Dunque la serie delle serie, quella che sta alla storia della televisione come “Quarto potere” alla storia del cinema, è giunta all’epilogo finale. L’ultima puntata è programmata per la metà di maggio. Per quel giorno, tutti i misteri accumulati in sei anni saranno finalmente svelati.
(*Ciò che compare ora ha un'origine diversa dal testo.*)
import Summits.AtomisticToContinuum.HydrodynamicLimit.Theses.StiffCollisionalRelaxation
import Summits.AtomisticToContinuum.HydrodynamicLimit.Theorems.CollisionIsometryCLTCollisionalTransferLocalityDefs

/-!
# Skeleton for the crux `FastMomentRelaxation` (stmt-AtomisticToContinuum-9522), line `birth` — rev 2 (lead reshape)

Route `StiffCollisionalRelaxation` (`Summits/AtomisticToContinuum/HydrodynamicLimit/Theses/StiffCollisionalRelaxation.lean`,
decl `FastMomentRelaxation`, L503; `CollisionIsometryCLT.FastMomentRelaxation` is the same text). The crux,
read back: for all continuous positive local-Gibbs profiles `∃ σ₀ ∀ 0 < σ < σ₀`, for every hard-sphere flow
family `Φ N`, every mesoscopic exponent `0 < γ ≤ 1/15` and every admissible kernel family `φ_N`, for every
`t > 0` and `δ > 0`, `P_N( δ < ∫₀ᵗ ∫_{𝕋³} (Σ_{jk} D_{jk}² + |q|²) dx ds ) → 0`, where `D` is the block
traceless CENTRAL kinetic stress and `q` the block kinetic heat flux of `Φ_N(s) z`, centred at `ū = m̄/ρ̄`.

## rev 2 (lead prover, 2026-08-17): the same three stubs, stated LET-FREE

The birth skeleton (planner-skel, sha 4dfe9a28…) stated each stub with the crux's `let ρb := …; let mb := …;
let ub := …; let D := …; let q := …` telescope inside the signature; the ledger truncates registered stub
signatures at the first ` := ` (skeleton-vet SKELVET.md caveat: 836/864/864 chars registered vs 2634/2103/1934
in file — the registered signatures did not elaborate). rev 2 states the three stubs over the IMPORTABLE
vocabulary of `Theorems/CollisionIsometryCLTCollisionalTransferLocalityDefs.lean`
(namespace `…Theorems.HemisphereAffineSlaving`: `Cfg`, `Flows`, `AdmissibleKernel`, and the block fields
`rhoB, mB, uB, Dst, qfl` whose bodies are byte-for-byte the crux's `let`s), so that (a) each registered
signature is a closed, elaborating term with no `let`, (b) each stub lands in its own Theorems file with
the registered signature verbatim, and (c) the provable stub can use the landed block-field toolkit
`Theorems/CollisionIsometryCLTCollisionalTransferLocalityBlockFields.lean` (`measurable_kineticIntegrand`,
`abs_Dst_le`, `norm_qfl_le`, `measurable_orbit`, `norm_vel_orbit_le`, `localGibbsLaw_compl_good'`).
The composition `FastMomentRelaxation_of` still concludes the ROUTE DECL BY NAME: after `intro` of the
crux's `let`-bound block fields the two vocabularies agree definitionally (ζ/δ-unfolding), which the
kernel checks in the final `exact`.

* `stub_blockFluxRegularity` — ORBIT REGULARITY OF THE BLOCK FLUXES (true, S/M, provable now; rev 2 drops
  the idle hypotheses: only continuity and nonnegativity of the kernel slice `φ N` are used, no `σ₀`, no
  profile positivity): for every `N`, for `localGibbsLaw`-a.e. `z`, `x ↦ Σ D²` and `x ↦ |q|²` of `Φ_N(s) z`
  are integrable on `𝕋³` for every `s ∈ [0,t]`, and `s ↦ ∫ₓ Σ D²`, `s ↦ ∫ₓ |q|²` are integrable on `[0,t]`.
  Mechanism: the law is `liouville.withDensity _`, so the flow's bad set is null (`localGibbsLaw_compl_good'`);
  on a good orbit speeds are bounded by `√(2E(z))` (energy conservation, `norm_vel_orbit_le`) and the orbit is
  measurable in time (`measurable_orbit`); the integrands are measurable in `(z, x)` and bounded by
  `kineticIntegrand_le`-type bounds; `𝕋³` and `[0,t]` have finite measure.
* `stub_stressDeviatorRelaxation` — SECOND-MOMENT ISOTROPISATION (OPEN, XL): `P_N(δ < ∫₀ᵗ∫ Σ D²) → 0` with the
  crux's prefix (its own `σ₀`), kernel hypothesis folded as `AdmissibleKernel γ C φ` (verbatim conjunction).
* `stub_kineticHeatFluxRelaxation` — THIRD-MOMENT (HEAT-FLUX) RELAXATION (OPEN, XL; the HARDEST stub):
  `P_N(δ < ∫₀ᵗ∫ |q|²) → 0`, same prefix. `|q|²` is a sixth velocity moment along the deterministic dynamics
  (HighMomentumCutoff barrier; OVY93 modify the kinetic energy to kill exactly this channel) and the channel of
  the free-gas counterexample at `σ = 0` (`Literature.Barriers.AtomisticToContinuum.BoltzmannHypothesisBarrierNarrow`
  kernel (5)).

Composition `FastMomentRelaxation_of (h₁ h₂ h₃) : …Theses.StiffCollisionalRelaxation.FastMomentRelaxation`
(hypotheses = the registered stub statements BY NAME; kernel-checked, no `sorry`): `σ₀ := min σ₀ᴰ σ₀^q`; for
fixed `t, δ` the crux event lies in `{δ/2 < ∫∫ΣD²} ∪ {δ/2 < ∫∫|q|²} ∪ {orbit not regular}` (on a regular orbit
the iterated Bochner integral is additive), the third event is `P_N`-null, union bound and squeeze
(`tendsto_measure_sumEvent_of_channels`, unchanged from rev 1).

Equilibrium rung already in the tree (not used here, recorded for the census): at CONSTANT profiles
`(1, θ, 0)` the crux's conclusion is PROVED for all `0 < σ ≤ 1/2`
(`Theorems/CollisionIsometryCLTCollisionalTransferLocalityFmrRung0.lean`, `fmr_rung0` / `fmrAt_const`:
the local Gibbs law is then the invariant Gibbs measure and the statics CLT floors vanish). The two dynamical
stubs are the NON-equilibrium content and are each the crux restricted to one channel — `birth` is a
bookkeeping split, not a reduction (said up front in PICKED.md).
Disproof used: none (no `Disproof.lean` for this crux at 2026-08-17T18Z). Sources: Grad1949;
IkenberryTruesdell1956; Spohn1991 Part I Ch. 3 §3.2; OllaVaradhanYau1993 §1; ChenLevermoreLiu1994; Levermore1996.
-/

noncomputable section

open MeasureTheory Set Filter Topology
open scoped ENNReal BigOperators

open Literature.MathematicalPhysics.KineticTheory (T3 V3 localGibbsLaw)
open Summit.AtomisticToContinuum.HydrodynamicLimit.Theorems.HemisphereAffineSlaving
  (Cfg Flows AdmissibleKernel rhoB mB uB Dst qfl)

namespace Summit.AtomisticToContinuum.HydrodynamicLimit.Cruxes.FastMomentRelaxation.Birth

/-! ## The registered stubs (sorried theorems in `Holds`, statements by name below, composition `_of`) -/

namespace Holds

/-- **Stub 1 (regularity; true, S/M, provable now).** ORBIT REGULARITY OF THE BLOCK KINETIC FLUXES, let-free
over the `HemisphereAffineSlaving` vocabulary: for any `σ`, any flow family `Φ`, any kernel family `φ` whose
slice `φ N` is continuous and nonnegative, any profiles and any horizon `t`, for `localGibbsLaw`-a.e. `z` the
maps `x ↦ Σ_{jk} Dst φ N (Φ_N(s) z) x j k ²` and `x ↦ ‖qfl φ N (Φ_N(s) z) x‖²` are integrable on `𝕋³` for
every `s ∈ [0,t]`, and their space integrals are integrable in `s` on `[0,t]`. Toolkit:
`Theorems/CollisionIsometryCLTCollisionalTransferLocalityBlockFields.lean`. -/
theorem stub_blockFluxRegularity :
    ∀ (σ : ℝ) (Φ : Flows σ) (φ : ℕ → T3 → ℝ) (N : ℕ), Continuous (φ N) → (∀ y, 0 ≤ φ N y) → ∀ (a₀ θ₀ : T3 → ℝ) (u₀ : T3 → V3) (t : ℝ), ∀ᵐ z ∂(localGibbsLaw σ a₀ u₀ θ₀ N (Φ N)), (∀ s ∈ Icc 0 t, Integrable (fun x : T3 => ∑ j, ∑ k, Dst φ N ((Φ N).flow s z) x j k ^ 2)) ∧ (∀ s ∈ Icc 0 t, Integrable (fun x : T3 => ‖qfl φ N ((Φ N).flow s z) x‖ ^ 2)) ∧ IntegrableOn (fun s : ℝ => ∫ x, ∑ j, ∑ k, Dst φ N ((Φ N).flow s z) x j k ^ 2) (Icc 0 t) ∧ IntegrableOn (fun s : ℝ => ∫ x, ‖qfl φ N ((Φ N).flow s z) x‖ ^ 2) (Icc 0 t) := by
  sorry

/-- **Stub 2 (dynamical; OPEN, XL).** STRESS-DEVIATOR (SECOND-MOMENT) RELAXATION, let-free: with the crux's
prefix verbatim (its own `σ₀`; kernel hypothesis = `AdmissibleKernel γ C φ`, the crux's conjunction), for
every `t > 0` and `δ > 0`, `P_N(δ < ∫₀ᵗ∫_{𝕋³} Σ_{jk} (Dst φ N (Φ_N(s) z) x j k)² dx ds) → 0`. Why it might fail:
persistent counter-streaming at scales `≫ (N+1)^{-γ}`; no producer in hand (the weighted coercivity (‡) was
retired by refuters g41-6 / rreview-0815T13-23,-26). It is the crux restricted to the D-channel. -/
theorem stub_stressDeviatorRelaxation :
    ∀ (a₀ θ₀ : T3 → ℝ) (u₀ : T3 → V3), Continuous a₀ → Continuous θ₀ → Continuous u₀ → (∀ x, 0 < a₀ x) → (∀ x, 0 < θ₀ x) → ∃ σ₀ : ℝ, 0 < σ₀ ∧ ∀ σ : ℝ, 0 < σ → σ < σ₀ → ∀ Φ : Flows σ, ∀ (γ C : ℝ) (φ : ℕ → T3 → ℝ), 0 < γ → γ ≤ 1 / 15 → AdmissibleKernel γ C φ → ∀ t : ℝ, 0 < t → ∀ δ : ℝ, 0 < δ → Tendsto (fun N : ℕ => localGibbsLaw σ a₀ u₀ θ₀ N (Φ N) {z | δ < ∫ s in Icc 0 t, ∫ x, ∑ j, ∑ k, Dst φ N ((Φ N).flow s z) x j k ^ 2}) atTop (𝓝 0) := by
  sorry

/-- **Stub 3 (dynamical; OPEN, XL — the hardest, load-bearing stub).** KINETIC HEAT-FLUX (THIRD-MOMENT)
RELAXATION, let-free: with the crux's prefix verbatim, for every `t > 0` and `δ > 0`,
`P_N(δ < ∫₀ᵗ∫_{𝕋³} ‖qfl φ N (Φ_N(s) z) x‖² dx ds) → 0`. Why it might fail: `|q|²` is a sixth velocity moment
along the deterministic dynamics (HighMomentumCutoff barrier: no a-priori fast-particle estimate at fixed
reduced density; OVY93 modify the kinetic energy to avoid exactly this), and at `σ = 0` the statement is false
(free gas with a rest-frame heat current). It is the crux restricted to the q-channel. -/
theorem stub_kineticHeatFluxRelaxation :
    ∀ (a₀ θ₀ : T3 → ℝ) (u₀ : T3 → V3), Continuous a₀ → Continuous θ₀ → Continuous u₀ → (∀ x, 0 < a₀ x) → (∀ x, 0 < θ₀ x) → ∃ σ₀ : ℝ, 0 < σ₀ ∧ ∀ σ : ℝ, 0 < σ → σ < σ₀ → ∀ Φ : Flows σ, ∀ (γ C : ℝ) (φ : ℕ → T3 → ℝ), 0 < γ → γ ≤ 1 / 15 → AdmissibleKernel γ C φ → ∀ t : ℝ, 0 < t → ∀ δ : ℝ, 0 < δ → Tendsto (fun N : ℕ => localGibbsLaw σ a₀ u₀ θ₀ N (Φ N) {z | δ < ∫ s in Icc 0 t, ∫ x, ‖qfl φ N ((Φ N).flow s z) x‖ ^ 2}) atTop (𝓝 0) := by
  sorry

end Holds

/-! ## The stub statements by name (hypotheses of `FastMomentRelaxation_of`) -/

/-- Statement of `Holds.stub_blockFluxRegularity` (registered stub 1, regularity). -/
def stub_blockFluxRegularity : Prop := type_of% Holds.stub_blockFluxRegularity

/-- Statement of `Holds.stub_stressDeviatorRelaxation` (registered stub 2, second-moment channel). -/
def stub_stressDeviatorRelaxation : Prop := type_of% Holds.stub_stressDeviatorRelaxation

/-- Statement of `Holds.stub_kineticHeatFluxRelaxation` (registered stub 3, third-moment channel, hardest). -/
def stub_kineticHeatFluxRelaxation : Prop := type_of% Holds.stub_kineticHeatFluxRelaxation

/-! ## Proved glue: two channels in probability + a.e. regularity ⇒ the summed `L²_{t,x}` event -/

/-- **Channel splitting under a sequence of laws** (pure measure theory, sorry-free). For laws `P N`
on `N`-dependent spaces, two space–time integrands `f N z, g N z : ℝ → X → ℝ`, a horizon `t` and
`δ > 0`: if for `P N`-a.e. `z` both integrands are `x`-integrable for every `s ∈ [0,t]` with
`s`-integrable space integrals on `[0,t]`, and each channel's iterated integral exceeds any `δ' > 0`
with probability `→ 0`, then `P N (δ < ∫_{[0,t]} ∫ (f + g)) → 0`. Proof: on a regular `z` the
iterated Bochner integral is additive (`setIntegral_congr_fun`, `integral_add`), so the event lies in
`{δ/2 < ∫∫f} ∪ {δ/2 < ∫∫g} ∪ {irregular}`; the last set is null (`ae_iff`); union bound; squeeze. -/
theorem tendsto_measure_sumEvent_of_channels {Z : ℕ → Type*} [∀ N, MeasurableSpace (Z N)]
    {X : Type*} [MeasureSpace X] (P : ∀ N, Measure (Z N)) (f g : ∀ N, Z N → ℝ → X → ℝ)
    (t δ : ℝ) (hδ : 0 < δ)
    (hreg : ∀ N, ∀ᵐ z ∂(P N), (∀ s ∈ Icc 0 t, Integrable (fun x => f N z s x)) ∧
      (∀ s ∈ Icc 0 t, Integrable (fun x => g N z s x)) ∧
      IntegrableOn (fun s => ∫ x, f N z s x) (Icc 0 t) ∧ IntegrableOn (fun s => ∫ x, g N z s x) (Icc 0 t))
    (hf : ∀ δ' : ℝ, 0 < δ' →
      Tendsto (fun N => P N {z | δ' < ∫ s in Icc 0 t, ∫ x, f N z s x}) atTop (𝓝 0))
    (hg : ∀ δ' : ℝ, 0 < δ' →
      Tendsto (fun N => P N {z | δ' < ∫ s in Icc 0 t, ∫ x, g N z s x}) atTop (𝓝 0)) :
    Tendsto (fun N => P N {z | δ < ∫ s in Icc 0 t, ∫ x, (f N z s x + g N z s x)}) atTop (𝓝 0) := by
  -- the regularity defect is a null set
  have hnull : ∀ N, P N {z | ¬ ((∀ s ∈ Icc 0 t, Integrable (fun x => f N z s x)) ∧
      (∀ s ∈ Icc 0 t, Integrable (fun x => g N z s x)) ∧
      IntegrableOn (fun s => ∫ x, f N z s x) (Icc 0 t) ∧
      IntegrableOn (fun s => ∫ x, g N z s x) (Icc 0 t))} = 0 :=
    fun N => ae_iff.1 (hreg N)
  -- the set inclusion: on a regular configuration the iterated integral splits
  have hsub : ∀ N, {z | δ < ∫ s in Icc 0 t, ∫ x, (f N z s x + g N z s x)} ⊆
      ({z | δ / 2 < ∫ s in Icc 0 t, ∫ x, f N z s x} ∪ {z | δ / 2 < ∫ s in Icc 0 t, ∫ x, g N z s x}) ∪
        {z | ¬ ((∀ s ∈ Icc 0 t, Integrable (fun x => f N z s x)) ∧
          (∀ s ∈ Icc 0 t, Integrable (fun x => g N z s x)) ∧
          IntegrableOn (fun s => ∫ x, f N z s x) (Icc 0 t) ∧
          IntegrableOn (fun s => ∫ x, g N z s x) (Icc 0 t))} := by
    intro N z hz
    simp only [Set.mem_union, Set.mem_setOf_eq] at hz ⊢
    by_contra hcon
    push Not at hcon
    obtain ⟨⟨hA, hB⟩, hf1, hg1, hf2, hg2⟩ := hcon
    have h1 : ∫ s in Icc 0 t, ∫ x, (f N z s x + g N z s x) =
        ∫ s in Icc 0 t, ((∫ x, f N z s x) + ∫ x, g N z s x) :=
      setIntegral_congr_fun measurableSet_Icc (fun s hs => integral_add (hf1 s hs) (hg1 s hs))
    rw [h1, integral_add hf2 hg2] at hz
    linarith
  -- union bound + squeeze
  have hf' := hf (δ / 2) (half_pos hδ)
  have hg' := hg (δ / 2) (half_pos hδ)
  have hsum := hf'.add hg'
  rw [add_zero] at hsum
  have hle : ∀ N, P N {z | δ < ∫ s in Icc 0 t, ∫ x, (f N z s x + g N z s x)} ≤
      P N {z | δ / 2 < ∫ s in Icc 0 t, ∫ x, f N z s x} +
        P N {z | δ / 2 < ∫ s in Icc 0 t, ∫ x, g N z s x} := by
    intro N
    have step := ((measure_mono (hsub N)).trans (measure_union_le _ _)).trans
      (add_le_add (measure_union_le _ _) (hnull N).le)
    rw [add_zero] at step
    exact step
  exact tendsto_of_tendsto_of_tendsto_of_le_of_le tendsto_const_nhds hsum (fun N => zero_le) hle

/-! ## Composition: the three stubs give the crux BY NAME -/

/-- **`stub_blockFluxRegularity → stub_stressDeviatorRelaxation → stub_kineticHeatFluxRelaxation →
FastMomentRelaxation`** (hypotheses = the registered stub statements BY NAME; kernel-checked, no
`sorry`): `σ₀ := min σ₀ᴰ σ₀^q`; instantiate the three stubs at the crux's profiles, `σ`, flow family,
kernel family and horizon, and apply `tendsto_measure_sumEvent_of_channels` with the laws
`N ↦ localGibbsLaw σ a₀ u₀ θ₀ N (Φ N)` and the two channel integrands `Σ_{jk} D_{jk}²`, `|q|²`; the crux's
`let`-bound block fields and the vocabulary `Dst`, `qfl` agree definitionally. -/
theorem FastMomentRelaxation_of (h₁ : stub_blockFluxRegularity) (h₂ : stub_stressDeviatorRelaxation)
    (h₃ : stub_kineticHeatFluxRelaxation) :
    Summit.AtomisticToContinuum.HydrodynamicLimit.Theses.StiffCollisionalRelaxation.FastMomentRelaxation := by
  intro a₀ θ₀ u₀ ha hθ hu ha0 hθ0
  obtain ⟨σ₂, hσ₂, H2⟩ :=
    (h₂ : type_of% Holds.stub_stressDeviatorRelaxation) a₀ θ₀ u₀ ha hθ hu ha0 hθ0
  obtain ⟨σ₃, hσ₃, H3⟩ :=
    (h₃ : type_of% Holds.stub_kineticHeatFluxRelaxation) a₀ θ₀ u₀ ha hθ hu ha0 hθ0
  refine ⟨min σ₂ σ₃, lt_min hσ₂ hσ₃, ?_⟩
  intro σ hσ hσlt Φ γ C φ hγ hγle hφ ρb mb ub D q t ht δ hδ
  have H1' : ∀ N : ℕ, ∀ᵐ z ∂(localGibbsLaw σ a₀ u₀ θ₀ N (Φ N)),
      (∀ s ∈ Icc 0 t, Integrable (fun x : T3 => ∑ j, ∑ k, Dst φ N ((Φ N).flow s z) x j k ^ 2)) ∧
      (∀ s ∈ Icc 0 t, Integrable (fun x : T3 => ‖qfl φ N ((Φ N).flow s z) x‖ ^ 2)) ∧
      IntegrableOn (fun s : ℝ => ∫ x, ∑ j, ∑ k, Dst φ N ((Φ N).flow s z) x j k ^ 2) (Icc 0 t) ∧
      IntegrableOn (fun s : ℝ => ∫ x, ‖qfl φ N ((Φ N).flow s z) x‖ ^ 2) (Icc 0 t) := fun N =>
    (h₁ : type_of% Holds.stub_blockFluxRegularity) σ Φ φ N (hφ.1 N).continuous (hφ.2.1 N) a₀ θ₀ u₀ t
  have H2' := H2 σ hσ (hσlt.trans_le (min_le_left _ _)) Φ γ C φ hγ hγle hφ t ht
  have H3' := H3 σ hσ (hσlt.trans_le (min_le_right _ _)) Φ γ C φ hγ hγle hφ t ht
  exact tendsto_measure_sumEvent_of_channels
    (fun N => localGibbsLaw σ a₀ u₀ θ₀ N (Φ N))
    (fun N z s x => ∑ j, ∑ k, Dst φ N ((Φ N).flow s z) x j k ^ 2)
    (fun N z s x => ‖qfl φ N ((Φ N).flow s z) x‖ ^ 2) t δ hδ H1' H2' H3'

end Summit.AtomisticToContinuum.HydrodynamicLimit.Cruxes.FastMomentRelaxation.Birth

end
Sì, ma cosa accadrà il giorno dopo? Cosa dobbiamo aspettarci da un mondo senza più LOST? Come sopravvivere ad un universo che avrà esaurito ogni domanda? Novamag vi propone un breve decalogo dedicato a tutti gli amanti di LOST, con i consigli pratici per sopravvivere alla scomparsa dell’Isola.
1. Ai Lostalgici
Il vero appassionato di LOST non smette mai di pensarci. Una volta terminata la fase di iniziale isolamento necessaria alla visione in sequenza di tutte le puntate in arretrato, il soggetto entra in quella della dipendenza vera e propria. È a questo punto che scatta la ricerca compulsiva di occasioni per discutere, elucubrare, teorizzare, con approcci che, dalla cerchia degli affetti più intimi, s’indirizzano presto verso chiunque lasci intendere una qualche parvenza di interesse. Per costoro, i “Lostalgici” veri e propri, la sesta stagione sarà il punto di non ritorno. È ragionevole ipotizzare che i dibattiti sull’interpretazione da dare al gran finale proseguiranno per mesi, consentendo ai duri e puri di placare la sete di confronto. Quando, però, presumibilmente verso il prossimo settembre, i Lostalgici realizzeranno che alle Hawaii nessuno sta girando nuove puntate, che non filtrano resoconti top secret dal set e che anche Kristin e DarkUFO pescano vecchi post dall’archivio, allora le conseguenze saranno imprevedibili.
Consiglio: cercate di costruirvi una vita fuori dal set e, in ogni caso, tenetevi lontano dalle bombe H.
2. Agli Apostoli di John Locke
La fede scorre vigorosa in John Locke. Gli è servita per affrontare tutte le prove richieste dall’Isola, che si trattasse di scoprire come si apre una botola chiusa dall’interno, trovare una capanna abbandonata nella giungla o far esplodere un sottomarino. E quando gli hanno detto che il suo vero destino era morire, ha preso la sua bussola ed è partito in cerca della strada. Alla fine della quinta stagione, abbiamo lasciato il corpo di Locke riverso fuori da una bara, mentre un altro John era dentro il piede della statua, rifugio di Jacob, ad armare la mano di Ben contro il presunto capo dell’Isola. Chi dei due è il vero John Locke? È proprio lui l’eletto? E se anche lo fosse, chi gli dà il diritto di comportarsi da padrone dell’Isola?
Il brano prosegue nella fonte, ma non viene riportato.